- _GOAL OF THE EXERCISE_:
The entries below are to be repeated verbatim, in full.

START DATA LISTING

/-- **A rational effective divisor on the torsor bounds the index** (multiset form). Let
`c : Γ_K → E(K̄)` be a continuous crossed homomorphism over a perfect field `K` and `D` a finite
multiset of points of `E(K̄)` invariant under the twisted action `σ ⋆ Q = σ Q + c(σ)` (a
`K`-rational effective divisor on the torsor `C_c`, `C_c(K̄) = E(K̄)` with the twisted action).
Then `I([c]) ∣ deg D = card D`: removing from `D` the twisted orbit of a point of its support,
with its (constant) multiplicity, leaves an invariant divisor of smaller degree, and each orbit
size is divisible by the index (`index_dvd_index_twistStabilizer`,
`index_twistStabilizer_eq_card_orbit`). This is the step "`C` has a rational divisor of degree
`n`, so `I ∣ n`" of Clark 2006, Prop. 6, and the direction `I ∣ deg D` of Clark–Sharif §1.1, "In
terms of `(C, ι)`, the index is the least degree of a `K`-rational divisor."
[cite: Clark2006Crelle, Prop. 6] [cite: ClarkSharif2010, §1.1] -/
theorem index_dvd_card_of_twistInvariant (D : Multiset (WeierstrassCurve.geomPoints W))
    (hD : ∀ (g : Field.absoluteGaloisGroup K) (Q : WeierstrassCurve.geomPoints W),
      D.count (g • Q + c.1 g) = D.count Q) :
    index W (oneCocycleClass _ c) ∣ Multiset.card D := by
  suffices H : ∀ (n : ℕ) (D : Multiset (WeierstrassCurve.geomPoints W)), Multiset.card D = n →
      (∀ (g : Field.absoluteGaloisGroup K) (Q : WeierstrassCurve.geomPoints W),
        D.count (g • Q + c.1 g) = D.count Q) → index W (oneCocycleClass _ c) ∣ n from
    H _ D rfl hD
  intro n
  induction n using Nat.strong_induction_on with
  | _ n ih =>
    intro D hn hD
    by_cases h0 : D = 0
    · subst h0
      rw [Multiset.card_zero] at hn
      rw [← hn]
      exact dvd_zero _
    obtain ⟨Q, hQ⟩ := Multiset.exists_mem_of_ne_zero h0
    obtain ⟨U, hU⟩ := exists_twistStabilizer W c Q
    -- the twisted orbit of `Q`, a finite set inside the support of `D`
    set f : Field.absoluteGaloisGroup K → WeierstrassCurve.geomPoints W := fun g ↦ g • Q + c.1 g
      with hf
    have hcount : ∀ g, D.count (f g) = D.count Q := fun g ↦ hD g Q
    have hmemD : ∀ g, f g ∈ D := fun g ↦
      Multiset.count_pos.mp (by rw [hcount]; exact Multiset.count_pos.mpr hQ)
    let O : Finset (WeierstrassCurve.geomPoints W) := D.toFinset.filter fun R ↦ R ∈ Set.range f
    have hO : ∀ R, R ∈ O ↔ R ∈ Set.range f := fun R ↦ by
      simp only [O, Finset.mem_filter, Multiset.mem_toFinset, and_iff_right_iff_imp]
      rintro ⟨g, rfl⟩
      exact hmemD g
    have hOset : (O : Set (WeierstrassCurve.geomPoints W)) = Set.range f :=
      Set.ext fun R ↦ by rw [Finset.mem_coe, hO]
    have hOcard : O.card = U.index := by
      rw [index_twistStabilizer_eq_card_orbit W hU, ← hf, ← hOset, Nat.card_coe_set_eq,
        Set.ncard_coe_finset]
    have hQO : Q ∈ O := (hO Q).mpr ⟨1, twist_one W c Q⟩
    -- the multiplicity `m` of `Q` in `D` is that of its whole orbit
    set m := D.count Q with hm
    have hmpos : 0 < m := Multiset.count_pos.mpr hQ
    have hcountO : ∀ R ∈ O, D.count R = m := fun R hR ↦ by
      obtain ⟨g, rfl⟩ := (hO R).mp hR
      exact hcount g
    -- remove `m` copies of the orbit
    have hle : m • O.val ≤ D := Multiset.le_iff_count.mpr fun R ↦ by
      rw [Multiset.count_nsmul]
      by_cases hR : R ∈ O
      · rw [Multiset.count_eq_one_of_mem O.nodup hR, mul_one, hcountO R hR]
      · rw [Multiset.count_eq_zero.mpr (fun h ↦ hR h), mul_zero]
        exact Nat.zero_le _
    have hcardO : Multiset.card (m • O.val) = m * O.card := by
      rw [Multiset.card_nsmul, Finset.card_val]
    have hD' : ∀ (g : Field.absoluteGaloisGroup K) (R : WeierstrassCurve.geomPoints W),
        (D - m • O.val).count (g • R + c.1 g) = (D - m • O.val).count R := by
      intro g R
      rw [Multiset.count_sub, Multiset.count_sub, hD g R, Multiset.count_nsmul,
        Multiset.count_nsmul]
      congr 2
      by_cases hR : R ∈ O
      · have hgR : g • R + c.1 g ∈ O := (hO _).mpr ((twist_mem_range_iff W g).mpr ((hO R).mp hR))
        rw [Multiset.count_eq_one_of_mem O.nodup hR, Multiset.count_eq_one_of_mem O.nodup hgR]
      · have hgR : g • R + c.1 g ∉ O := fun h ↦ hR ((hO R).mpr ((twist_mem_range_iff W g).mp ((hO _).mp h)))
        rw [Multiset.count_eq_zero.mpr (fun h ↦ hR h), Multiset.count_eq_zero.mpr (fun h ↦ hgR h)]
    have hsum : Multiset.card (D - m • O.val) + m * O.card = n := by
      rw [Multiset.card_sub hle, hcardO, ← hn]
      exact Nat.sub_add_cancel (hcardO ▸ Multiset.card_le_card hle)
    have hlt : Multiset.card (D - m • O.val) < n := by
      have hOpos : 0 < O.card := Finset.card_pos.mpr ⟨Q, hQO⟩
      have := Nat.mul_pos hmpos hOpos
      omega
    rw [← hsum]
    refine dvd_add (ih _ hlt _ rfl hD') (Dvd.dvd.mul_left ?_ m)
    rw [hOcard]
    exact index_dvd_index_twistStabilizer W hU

END DATA LISTING

- _WORKED SOLUTION_:
/-- **A rational effective divisor on the torsor bounds the index** (multiset form). Let
`c : Γ_K → E(K̄)` be a continuous crossed homomorphism over a perfect field `K` and `D` a finite
multiset of points of `E(K̄)` invariant under the twisted action `σ ⋆ Q = σ Q + c(σ)` (a
`K`-rational effective divisor on the torsor `C_c`, `C_c(K̄) = E(K̄)` with the twisted action).
Then `I([c]) ∣ deg D = card D`: removing from `D` the twisted orbit of a point of its support,
with its (constant) multiplicity, leaves an invariant divisor of smaller degree, and each orbit
size is divisible by the index (`index_dvd_index_twistStabilizer`,
`index_twistStabilizer_eq_card_orbit`). This is the step "`C` has a rational divisor of degree
`n`, so `I ∣ n`" of Clark 2006, Prop. 6, and the direction `I ∣ deg D` of Clark–Sharif §1.1, "In
terms of `(C, ι)`, the index is the least degree of a `K`-rational divisor."
[cite: Clark2006Crelle, Prop. 6] [cite: ClarkSharif2010, §1.1] -/
theorem index_dvd_card_of_twistInvariant (D : Multiset (WeierstrassCurve.geomPoints W))
    (hD : ∀ (g : Field.absoluteGaloisGroup K) (Q : WeierstrassCurve.geomPoints W),
      D.count (g • Q + c.1 g) = D.count Q) :
    index W (oneCocycleClass _ c) ∣ Multiset.card D := by
  suffices H : ∀ (n : ℕ) (D : Multiset (WeierstrassCurve.geomPoints W)), Multiset.card D = n →
      (∀ (g : Field.absoluteGaloisGroup K) (Q : WeierstrassCurve.geomPoints W),
        D.count (g • Q + c.1 g) = D.count Q) → index W (oneCocycleClass _ c) ∣ n from
    H _ D rfl hD
  intro n
  induction n using Nat.strong_induction_on with
  | _ n ih =>
    intro D hn hD
    by_cases h0 : D = 0
    · subst h0
      rw [Multiset.card_zero] at hn
      rw [← hn]
      exact dvd_zero _
    obtain ⟨Q, hQ⟩ := Multiset.exists_mem_of_ne_zero h0
    obtain ⟨U, hU⟩ := exists_twistStabilizer W c Q
    -- the twisted orbit of `Q`, a finite set inside the support of `D`
    set f : Field.absoluteGaloisGroup K → WeierstrassCurve.geomPoints W := fun g ↦ g • Q + c.1 g
      with hf
    have hcount : ∀ g, D.count (f g) = D.count Q := fun g ↦ hD g Q
    have hmemD : ∀ g, f g ∈ D := fun g ↦
      Multiset.count_pos.mp (by rw [hcount]; exact Multiset.count_pos.mpr hQ)
    let O : Finset (WeierstrassCurve.geomPoints W) := D.toFinset.filter fun R ↦ R ∈ Set.range f
    have hO : ∀ R, R ∈ O ↔ R ∈ Set.range f := fun R ↦ by
      simp only [O, Finset.mem_filter, Multiset.mem_toFinset, and_iff_right_iff_imp]
      rintro ⟨g, rfl⟩
      exact hmemD g
    have hOset : (O : Set (WeierstrassCurve.geomPoints W)) = Set.range f :=
      Set.ext fun R ↦ by rw [Finset.mem_coe, hO]
    have hOcard : O.card = U.index := by
      rw [index_twistStabilizer_eq_card_orbit W hU, ← hf, ← hOset, Nat.card_coe_set_eq,
        Set.ncard_coe_finset]
    have hQO : Q ∈ O := (hO Q).mpr ⟨1, twist_one W c Q⟩
    -- the multiplicity `m` of `Q` in `D` is that of its whole orbit
    set m := D.count Q with hm
    have hmpos : 0 < m := Multiset.count_pos.mpr hQ
    have hcountO : ∀ R ∈ O, D.count R = m := fun R hR ↦ by
      obtain ⟨g, rfl⟩ := (hO R).mp hR
      exact hcount g
    -- remove `m` copies of the orbit
    have hle : m • O.val ≤ D := Multiset.le_iff_count.mpr fun R ↦ by
      rw [Multiset.count_nsmul]
      by_cases hR : R ∈ O
      · rw [Multiset.count_eq_one_of_mem O.nodup hR, mul_one, hcountO R hR]
      · rw [Multiset.count_eq_zero.mpr (fun h ↦ hR h), mul_zero]
        exact Nat.zero_le _
    have hcardO : Multiset.card (m • O.val) = m * O.card := by
      rw [Multiset.card_nsmul, Finset.card_val]
    have hD' : ∀ (g : Field.absoluteGaloisGroup K) (R : WeierstrassCurve.geomPoints W),
        (D - m • O.val).count (g • R + c.1 g) = (D - m • O.val).count R := by
      intro g R
      rw [Multiset.count_sub, Multiset.count_sub, hD g R, Multiset.count_nsmul,
        Multiset.count_nsmul]
      congr 2
      by_cases hR : R ∈ O
      · have hgR : g • R + c.1 g ∈ O := (hO _).mpr ((twist_mem_range_iff W g).mpr ((hO R).mp hR))
        rw [Multiset.count_eq_one_of_mem O.nodup hR, Multiset.count_eq_one_of_mem O.nodup hgR]
      · have hgR : g • R + c.1 g ∉ O := fun h ↦ hR ((hO R).mpr ((twist_mem_range_iff W g).mp ((hO _).mp h)))
        rw [Multiset.count_eq_zero.mpr (fun h ↦ hR h), Multiset.count_eq_zero.mpr (fun h ↦ hgR h)]
    have hsum : Multiset.card (D - m • O.val) + m * O.card = n := by
      rw [Multiset.card_sub hle, hcardO, ← hn]
      exact Nat.sub_add_cancel (hcardO ▸ Multiset.card_le_card hle)
    have hlt : Multiset.card (D - m • O.val) < n := by
      have hOpos : 0 < O.card := Finset.card_pos.mpr ⟨Q, hQO⟩
      have := Nat.mul_pos hmpos hOpos
      omega
    rw [← hsum]
    refine dvd_add (ih _ hlt _ rfl hD') (Dvd.dvd.mul_left ?_ m)
    rw [hOcard]
    exact index_dvd_index_twistStabilizer W hU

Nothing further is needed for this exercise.